(Saved entries)
++++
/-! ## §1 Bookkeeping -/

/-- For `2 ∣ m` and an odd prime `q'`: `q' ∣ m/2 ↔ q' ∣ m`. [folklore] -/
theorem prime_dvd_div_two_iff {m q' : ℕ} (h2m : 2 ∣ m) (hq' : q'.Prime) (hq'2 : q' ≠ 2) : q' ∣ m / 2 ↔ q' ∣ m := by
  obtain ⟨m', rfl⟩ := h2m
  rw [Nat.mul_div_cancel_left _ (by norm_num : 0 < 2)]
  refine ⟨fun h ↦ Dvd.dvd.mul_left h 2, fun h ↦ ?_⟩
  rcases (Nat.Prime.dvd_mul hq').mp h with h2 | h2
  · exact absurd ((Nat.prime_dvd_prime_iff_eq hq' Nat.prime_two).mp h2) hq'2
  · exact h2

/-- The AWAY₂′ predicate at `m/2` (M1b's shape) is the AWAY₂′ predicate at `m` ((JMLTwoEight⁶)'s shape). [folklore] -/
theorem awayTwoPrime_iff {m : ℕ} (h2m : 2 ∣ m) (τ : ℕ → ℤ) (i : ℕ) :
    (m / 2 / 4 ∣ i ∧ (∀ q' : ℕ, q'.Prime → q' ∣ m / 2 → q' ≠ 2 →
        jacobiSym (-((i / (m / 2 / 4) : ℕ) : ℤ)) q' = τ q' * jacobiSym 2 q') ∧ ¬ 3 ∣ i / (m / 2 / 4)) ↔
      (m / 8 ∣ i ∧ (∀ q' : ℕ, q'.Prime → q' ∣ m → q' ≠ 2 →
        jacobiSym (-((i / (m / 8) : ℕ) : ℤ)) q' = τ q' * jacobiSym 2 q') ∧ ¬ 3 ∣ i / (m / 8)) := by
  have h8 : m / 2 / 4 = m / 8 := by rw [Nat.div_div_eq_div_mul]
  rw [h8]
  refine ⟨fun ⟨h1, h2, h3⟩ ↦ ⟨h1, fun q' hq' hq'm hq'2 ↦ h2 q' hq' ((prime_dvd_div_two_iff h2m hq' hq'2).mpr hq'm) hq'2, h3⟩,
    fun ⟨h1, h2, h3⟩ ↦ ⟨h1, fun q' hq' hq'm hq'2 ↦ h2 q' hq' ((prime_dvd_div_two_iff h2m hq' hq'2).mp hq'm) hq'2, h3⟩⟩

/-- `p ∤ 1024·(3m₁²)²` for a leaf prime `p ≥ 7` (`p ≠ 2, 3`) with `p ∤ m₁`. [folklore] -/
theorem not_dvd_levelSixteen {p m₁ : ℕ} (hp : p.Prime) (hp2 : p ≠ 2) (hp3 : p ≠ 3) (hpm : ¬ p ∣ m₁) :
    ¬ p ∣ 1024 * (3 * m₁ ^ 2) ^ 2 := by
  intro h
  rcases (Nat.Prime.dvd_mul hp).mp h with h1 | h1
  · exact hp2 ((Nat.prime_dvd_prime_iff_eq hp Nat.prime_two).mp (Nat.Prime.dvd_of_dvd_pow hp (show p ∣ 2 ^ 10 by simpa using h1)))
  · have h2 := Nat.Prime.dvd_of_dvd_pow hp h1
    rcases (Nat.Prime.dvd_mul hp).mp h2 with h3 | h3
    · exact hp3 ((Nat.prime_dvd_prime_iff_eq hp Nat.prime_three).mp h3)
    · exact hpm (Nat.Prime.dvd_of_dvd_pow hp h3)

/-- The cusp matrix `γ₀ = [[a, b],[M, 256]] ∈ SL₂(ℤ)` exists for `M` odd. [folklore] -/
theorem exists_cuspMatrix_twofiftysix {M : ℕ} (hM : Odd M) :
    ∃ (γ₀ : SL(2, ℤ)) (a b : ℤ), 256 * a - (M : ℤ) * b = 1 ∧
      (γ₀ 0 0 : ℤ) = a ∧ (γ₀ 0 1 : ℤ) = b ∧ (γ₀ 1 0 : ℤ) = M ∧ (γ₀ 1 1 : ℤ) = 256 := by
  have hMZ : Odd (M : ℤ) := by exact_mod_cast hM
  obtain ⟨a, b, hdet⟩ := exists_det_sixteen hMZ
  exact ⟨⟨!![a, b; (M : ℤ), 256], by rw [Matrix.det_fin_two_of]; linear_combination hdet⟩, a, b, hdet, rfl, rfl, rfl, rfl⟩

/-- `16^{k+1}·u·(p·y)`-bookkeeping: if `c = 16^{−(k+1)}·W·x`, `u·W = 1` with `u` integral and `c ∈ p·ℤ̄[1/N]`, then `x ∈ p·ℤ̄[1/N]`. [folklore] -/
theorem mem_of_coeff_eq_inv_pow_mul {N p k : ℕ} {c W x u : ℂ} (hc : c = ((16 : ℂ)⁻¹) ^ (k + 1) * W * x) (hu : IsIntegral ℤ u)
    (huW : u * W = 1) (hmem : ∃ y : ℂ, (∃ j : ℕ, IsIntegral ℤ ((N : ℂ) ^ j * y)) ∧ c = (p : ℂ) * y) :
    ∃ y : ℂ, (∃ j : ℕ, IsIntegral ℤ ((N : ℂ) ^ j * y)) ∧ x = (p : ℂ) * y := by
  obtain ⟨y, ⟨j, hj⟩, hcy⟩ := hmem
  refine ⟨(16 : ℂ) ^ (k + 1) * u * y, ⟨j, ?_⟩, ?_⟩
  · have h16 : IsIntegral ℤ ((16 : ℂ) ^ (k + 1) * u) := by
      have : IsIntegral ℤ ((16 : ℂ)) := by exact_mod_cast isIntegral_algebraMap (R := ℤ) (A := ℂ) (x := 16)
      exact (this.pow _).mul hu
    have e : (N : ℂ) ^ j * ((16 : ℂ) ^ (k + 1) * u * y) = ((16 : ℂ) ^ (k + 1) * u) * ((N : ℂ) ^ j * y) := by ring
    rw [e]
    exact h16.mul hj
  · have h16ne : (16 : ℂ) ^ (k + 1) ≠ 0 := pow_ne_zero _ (by norm_num)
    have hx : x = (16 : ℂ) ^ (k + 1) * u * c := by
      calc x = ((16 : ℂ) ^ (k + 1) * ((16 : ℂ) ^ (k + 1))⁻¹) * (u * W) * x := by rw [mul_inv_cancel₀ h16ne, huW]; ring
        _ = (16 : ℂ) ^ (k + 1) * u * (((16 : ℂ)⁻¹) ^ (k + 1) * W * x) := by rw [inv_pow]; ring
        _ = (16 : ℂ) ^ (k + 1) * u * c := by rw [← hc]
    rw [hx, hcy]
    ring

/-! ## §2 The assembly -/

/-- **`jmlTwoEight_six_of_facts`: (JMLTwoEight⁶) ⟸ NF-A ∧ NF-Q** — w6 g10's modular-free interface of the `8 ∣ m` half of the 2-adic rung, as
a KERNEL consequence of Cohen 1975 Thm 3.1 and Katz 1973 Cor. 1.6.2 (both cited named facts, taken as hypotheses), through w8 g10's `R = 16`
flipped cusp: for a class datum with `8 ∣ m`, a pattern `τ` and the coefficient function `a = 𝟙_{AWAY₂′}·H(k,·)`, there is `N` (`p ∤ N`, `2 ∣ N`)
such that for every odd class `c (mod 8)`: `a(8n) ∈ p·ℤ̄[1/N]` on `n ≡ c (8)` ⟹ `a(8n) ∈ p·ℤ̄[1/N]` for every odd `n`. CONDITIONAL ONLY on the two
cited facts (hypotheses `hA`, `hKatz`). [cite: Cohen1975, Thm. 3.1] [cite: Katz1973, §1.6 Cor. 1.6.2] [cite: Shimura1973HalfIntegral, Prop. 1.3–1.5] -/
theorem jmlTwoEight_six_of_facts (hA : Literature.NumberTheory.ModularForms.Cohen1975.thm31_cohenSeries_mem_halfIntModularForms)
    (hKatz : Literature.NumberTheory.ModularForms.Katz1973_qExpansionPrinciple_allCusps) :
    ∀ (p : ℕ) [Fact p.Prime] (m : ℕ) [NeZero m] (χ : DirichletCharacter ℚ_[p] m) (k : ℕ),
      (p = 7 ∨ p = 11 ∨ p = 19 ∨ p = 43 ∨ p = 67 ∨ p = 163) →
      m.Coprime p → χ.IsPrimitive → χ.IsQuadratic → (k = (p + 1) / 4 ∨ k = (3 * p - 1) / 4) →
      2 ≤ k → k ≤ p - 2 → χ (-1) * (-1) ^ k = -1 → 2 ∣ m → 8 ∣ m →
      ∀ (τ : ℕ → ℤ), (∀ q' : ℕ, q'.Prime → q' ∣ m → q' ≠ 2 → (τ q' = 1 ∨ τ q' = -1)) →
      ∀ (a : ℕ → ℚ),
        (∀ i : ℕ, (m / 8 ∣ i ∧
            (∀ q' : ℕ, q'.Prime → q' ∣ m → q' ≠ 2 →
              jacobiSym (-((i / (m / 8) : ℕ) : ℤ)) q' = τ q' * jacobiSym 2 q') ∧
            ¬ 3 ∣ i / (m / 8)) → a i = cohenH k i) →
        (∀ i : ℕ, ¬ (m / 8 ∣ i ∧
            (∀ q' : ℕ, q'.Prime → q' ∣ m → q' ≠ 2 →
              jacobiSym (-((i / (m / 8) : ℕ) : ℤ)) q' = τ q' * jacobiSym 2 q') ∧
            ¬ 3 ∣ i / (m / 8)) → a i = 0) →
      ∃ N : ℕ, ¬ p ∣ N ∧ 2 ∣ N ∧
        ∀ c : ℕ, c % 2 = 1 →
          (∀ n : ℕ, n % 8 = c % 8 →
            ∃ y : ℂ, (∃ j : ℕ, IsIntegral ℤ ((N : ℂ) ^ j * y)) ∧ ((a (8 * n) : ℚ) : ℂ) = (p : ℂ) * y) →
          ∀ n : ℕ, n % 2 = 1 →
            ∃ y : ℂ, (∃ j : ℕ, IsIntegral ℤ ((N : ℂ) ^ j * y)) ∧ ((a (8 * n) : ℚ) : ℂ) = (p : ℂ) * y := by
  intro p hp m _ χ k hp6 hmp hχ hχq _hk hk2 _hkp _hpar h2m h8m τ _hτ a ha1 ha0
  have hpprime : p.Prime := hp.out
  have hp2 : p ≠ 2 := by rcases hp6 with h | h | h | h | h | h <;> omega
  have hp3 : p ≠ 3 := by rcases hp6 with h | h | h | h | h | h <;> omega
  -- `m = 8m₁`, `m₁ = m/8 = m/2/4` odd
  have hm₁odd : m / 8 % 2 = 1 := eight_dvd_conductor_odd_quotient hχ hχq h8m
  have h84 : m / 2 / 4 = m / 8 := by rw [Nat.div_div_eq_div_mul]
  have h4m' : 4 ∣ m / 2 := by
    obtain ⟨r, hr⟩ := h8m
    exact ⟨r, by rw [hr]; omega⟩
  have hm1 : 0 < m / 2 / 4 := by rw [h84]; omega
  -- the AWAY₂′ cut of `H_k` (M1b at `m/2`, pattern `τ·J(2|·)`) and its `U_4`-image
  obtain ⟨G, hG, hGq⟩ := exists_awayTwoCut_cohen hA hk2 (m / 2) (fun q' ↦ τ q' * jacobiSym 2 q') h4m' hm1
  set Q₀ : ℕ := 3 * (m / 2 / 4) ^ 2 with hQ₀def
  have hQ₀odd : Odd Q₀ := by
    rw [hQ₀def, h84]
    exact Nat.odd_mul.mpr ⟨by decide, (Nat.odd_iff.mpr hm₁odd).pow⟩
  have hModd : Odd (Q₀ ^ 2) := hQ₀odd.pow
  have hMpos : 0 < Q₀ ^ 2 := hModd.pos
  haveI : NeZero (Q₀ ^ 2) := ⟨hMpos.ne'⟩
  haveI : NeZero (4 * Q₀ ^ 2) := ⟨by positivity⟩
  have h4N : 4 ∣ 4 * Q₀ ^ 2 := dvd_mul_right 4 _
  have hGa : ∀ i : ℕ, qCoeffs G i = ((a i : ℚ) : ℂ) := by
    intro i
    rw [hGq i]
    by_cases hi : (m / 8 ∣ i ∧ (∀ q' : ℕ, q'.Prime → q' ∣ m → q' ≠ 2 →
        jacobiSym (-((i / (m / 8) : ℕ) : ℤ)) q' = τ q' * jacobiSym 2 q') ∧ ¬ 3 ∣ i / (m / 8))
    · rw [if_pos ((awayTwoPrime_iff h2m τ i).mpr hi), ha1 i hi]
    · rw [if_neg (fun h ↦ hi ((awayTwoPrime_iff h2m τ i).mp h)), ha0 i hi]; push_cast; rfl
  obtain ⟨hg, hgq, -⟩ := heckeFun_two_mem_qCoeffs_smul h4N ⟨k, rfl⟩ hG
  set g : ℍ → ℂ := @heckeFun (2 * k + 1) (4 * Q₀ ^ 2) (1 : DirichletCharacter ℂ (4 * Q₀ ^ 2)) 2 ⟨Nat.prime_two⟩ G with hgdef
  have hga : ∀ n : ℕ, qCoeffs g n = ((a (4 * n) : ℚ) : ℂ) := fun n ↦ by rw [hgq n, hGa]
  -- the level `N = 1024·Q₀²`
  set N : ℕ := 1024 * Q₀ ^ 2 with hNdef
  have hpm₁ : ¬ p ∣ m / 8 := fun h ↦ by
    have hpm : p ∣ m := dvd_trans h (Nat.div_dvd_of_dvd h8m)
    have := Nat.Coprime.eq_one_of_dvd (Nat.Coprime.symm hmp) hpm
    exact hpprime.one_lt.ne' this
  have hpN : ¬ p ∣ N := by rw [hNdef, hQ₀def, h84]; exact not_dvd_levelSixteen hpprime hp2 hp3 hpm₁
  have h2N : 2 ∣ N := ⟨512 * Q₀ ^ 2, by rw [hNdef]; ring⟩
  have hN0 : 0 < N := by rw [hNdef]; positivity
  have hN3 : 3 ≤ N := by rw [hNdef]; have := hMpos; omega
  have h1024 : 1024 ∣ N := ⟨Q₀ ^ 2, rfl⟩
  have h256 : 256 ∣ N := dvd_trans (by norm_num) h1024
  have hMN : Q₀ ^ 2 ∣ N := ⟨1024, by rw [hNdef]; ring⟩
  have hLN : 4 * Q₀ ^ 2 * 16 ^ 2 ∣ N := ⟨1, by rw [hNdef]; ring⟩
  have hNP : ((4 * Q₀ ^ 2 * 16 ^ 2 : ℕ) : ℤ) ∣ 1024 * ((Q₀ ^ 2 : ℕ) : ℤ) := ⟨1, by push_cast; ring⟩
  -- the cusp matrix `γ₀ = [[a₀, b₀],[Q₀², 256]]` and the solutions `y_j`
  obtain ⟨γ₀, a₀, b₀, hdet, h00, h01, h10, h11⟩ := exists_cuspMatrix_twofiftysix hModd
  have hsol : ∀ j : ℕ, ∃ y : ℤ, Odd (j : ℤ) → (j : ℤ) * ((Q₀ ^ 2 : ℕ) : ℤ) * y ≡ b₀ [ZMOD 16] := by
    intro j
    by_cases hj : Odd (j : ℤ)
    · obtain ⟨y, hy⟩ := exists_solution_sixteen hdet hj
      exact ⟨y, fun _ ↦ hy⟩
    · exact ⟨0, fun h ↦ absurd h hj⟩
  choose y hy using hsol
  have hodd : ∀ j ∈ ({1, 3, 5, 7, 9, 11, 13, 15} : Finset ℕ), Odd (j : ℤ) := by
    intro j hj
    simp only [Finset.mem_insert, Finset.mem_singleton] at hj
    rcases hj with rfl | rfl | rfl | rfl | rfl | rfl | rfl | rfl <;> decide
  have hyS : ∀ j ∈ ({1, 3, 5, 7, 9, 11, 13, 15} : Finset ℕ), (j : ℤ) * ((Q₀ ^ 2 : ℕ) : ℤ) * y j ≡ b₀ [ZMOD 16] :=
    fun j hj ↦ hy j (hodd j hj)
  have hyS' : ∀ j ∈ ({1, 3, 5, 7, 9, 11, 13, 15} : Finset ℕ), ((Q₀ ^ 2 : ℕ) : ℤ) ^ 2 * (j : ℤ) * y j ≡ -1 [ZMOD 16] :=
    fun j hj ↦ sq_mul_mul_modEq_neg_one_sixteen hdet (hyS j hj)
  refine ⟨N, hpN, h2N, fun c hc hcls n hn ↦ ?_⟩
  -- the EVEN class `2c (mod 16)` of `g` carries the hypothesis
  have hc2 : 2 ∣ 2 * c := dvd_mul_right 2 c
  have hclass : ∀ n' : ℕ, n' % 16 = 2 * c % 16 →
      ∃ y : ℂ, (∃ j : ℕ, IsIntegral ℤ ((N : ℂ) ^ j * y)) ∧ qCoeffs g n' = (p : ℂ) * y := by
    intro n' hn'
    have hn'2 : n' = 2 * (n' / 2) := by omega
    have hcls' := hcls (n' / 2) (by omega)
    rw [hga n', show 4 * n' = 8 * (n' / 2) by omega]
    exact hcls'
  -- the product vehicle and the class cut as a half-integral weight form
  obtain ⟨f, hf, hcoef⟩ := exists_classVehicleSixteen_of_class_hypothesis h4N hg hc2 hclass
  have hP := classCutSixteen_mem_halfIntModularForms h4N hg hc2
  set P : ℍ → ℂ := fun z : ℍ ↦ ∑ j ∈ Finset.range 16, cexp (-(2 * π * I * ((2 * c * j : ℕ) : ℂ) / 16)) / 16 *
    g ((((j : ℝ) / 16) +ᵥ z : ℍ)) with hPdef
  have h4L : 4 ∣ 4 * Q₀ ^ 2 * 16 ^ 2 := ⟨Q₀ ^ 2 * 16 ^ 2, by ring⟩
  -- NF-Q transported to the bracket `B₁₆`
  have hBmem := fun n₂ : ℕ ↦ exists_isIntegral_bracketSixteen_coeff hKatz hModd γ₀ h10 h11 hLN hN3 h1024 hMN f hf h4L hP hNP p hcoef n₂
  obtain ⟨-, hBsum⟩ := bracketSixteen_analytic_and_hasSum h4L hP γ₀ h10 h11 hModd hNP h1024 hN0 (k := k)
  -- the coefficient at the frequency `2n·N/256` is the weight times `a(8n)`
  have hn4 : ¬ 4 ∣ 2 * n := by omega
  have hcoefB := bracketSixteen_coeff_eq_flipWeight_mul hMpos hdet γ₀ h00 h01 h10 h11 y hyS hg (hasSum_qCoeffs hg)
    (fun j : ℕ ↦ cexp (-(2 * π * I * ((2 * c * j : ℕ) : ℂ) / 16)) / 16) (P := P) (fun z ↦ by rw [hPdef]) h256 hN0
    (cB := fun m' ↦ (qExpansion N (fun z : ℍ ↦ ((16 : ℂ)⁻¹) ^ (k + 1) * (P (γ₀ • z) *
      (Complex.sqrt ((((Q₀ ^ 2 : ℕ) : ℂ) * z + 256) / 16) ^ (2 * k + 1))⁻¹))).coeff m')
    (fun z ↦ by simpa only [smul_eq_mul] using hBsum z) (2 * n) hn4
  -- the weight is a unit (P6b): `c ≡ n ≡ 2 (mod 4)` for the class `2c` and the index `2n`
  obtain ⟨u, hu, huW⟩ := exists_isIntegral_mul_flipWeightSixteen_eq_one_of_sq (c := 2 * c) (n := 2 * n) hQ₀odd ⟨k, rfl⟩
    (by omega) (by omega) y hyS'
  have hmem := mem_of_coeff_eq_inv_pow_mul hcoefB hu huW (hBmem (2 * n * (N / 256)))
  rw [hga (2 * n), show 4 * (2 * n) = 8 * n by ring] at hmem
  exact hmem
++++
EXERCISE: Please, from the entries above, set down exactly the lines from the one containing "have : IsIntegral" through the one containing "a KERNEL consequence", and only those.

WRITTEN RESPONSE:
      have : IsIntegral ℤ ((16 : ℂ)) := by exact_mod_cast isIntegral_algebraMap (R := ℤ) (A := ℂ) (x := 16)
      exact (this.pow _).mul hu
    have e : (N : ℂ) ^ j * ((16 : ℂ) ^ (k + 1) * u * y) = ((16 : ℂ) ^ (k + 1) * u) * ((N : ℂ) ^ j * y) := by ring
    rw [e]
    exact h16.mul hj
  · have h16ne : (16 : ℂ) ^ (k + 1) ≠ 0 := pow_ne_zero _ (by norm_num)
    have hx : x = (16 : ℂ) ^ (k + 1) * u * c := by
      calc x = ((16 : ℂ) ^ (k + 1) * ((16 : ℂ) ^ (k + 1))⁻¹) * (u * W) * x := by rw [mul_inv_cancel₀ h16ne, huW]; ring
        _ = (16 : ℂ) ^ (k + 1) * u * (((16 : ℂ)⁻¹) ^ (k + 1) * W * x) := by rw [inv_pow]; ring
        _ = (16 : ℂ) ^ (k + 1) * u * c := by rw [← hc]
    rw [hx, hcy]
    ring

/-! ## §2 The assembly -/

/-- **`jmlTwoEight_six_of_facts`: (JMLTwoEight⁶) ⟸ NF-A ∧ NF-Q** — w6 g10's modular-free interface of the `8 ∣ m` half of the 2-adic rung, as
a KERNEL consequence of Cohen 1975 Thm 3.1 and Katz 1973 Cor. 1.6.2 (both cited named facts, taken as hypotheses), through w8 g10's `R = 16`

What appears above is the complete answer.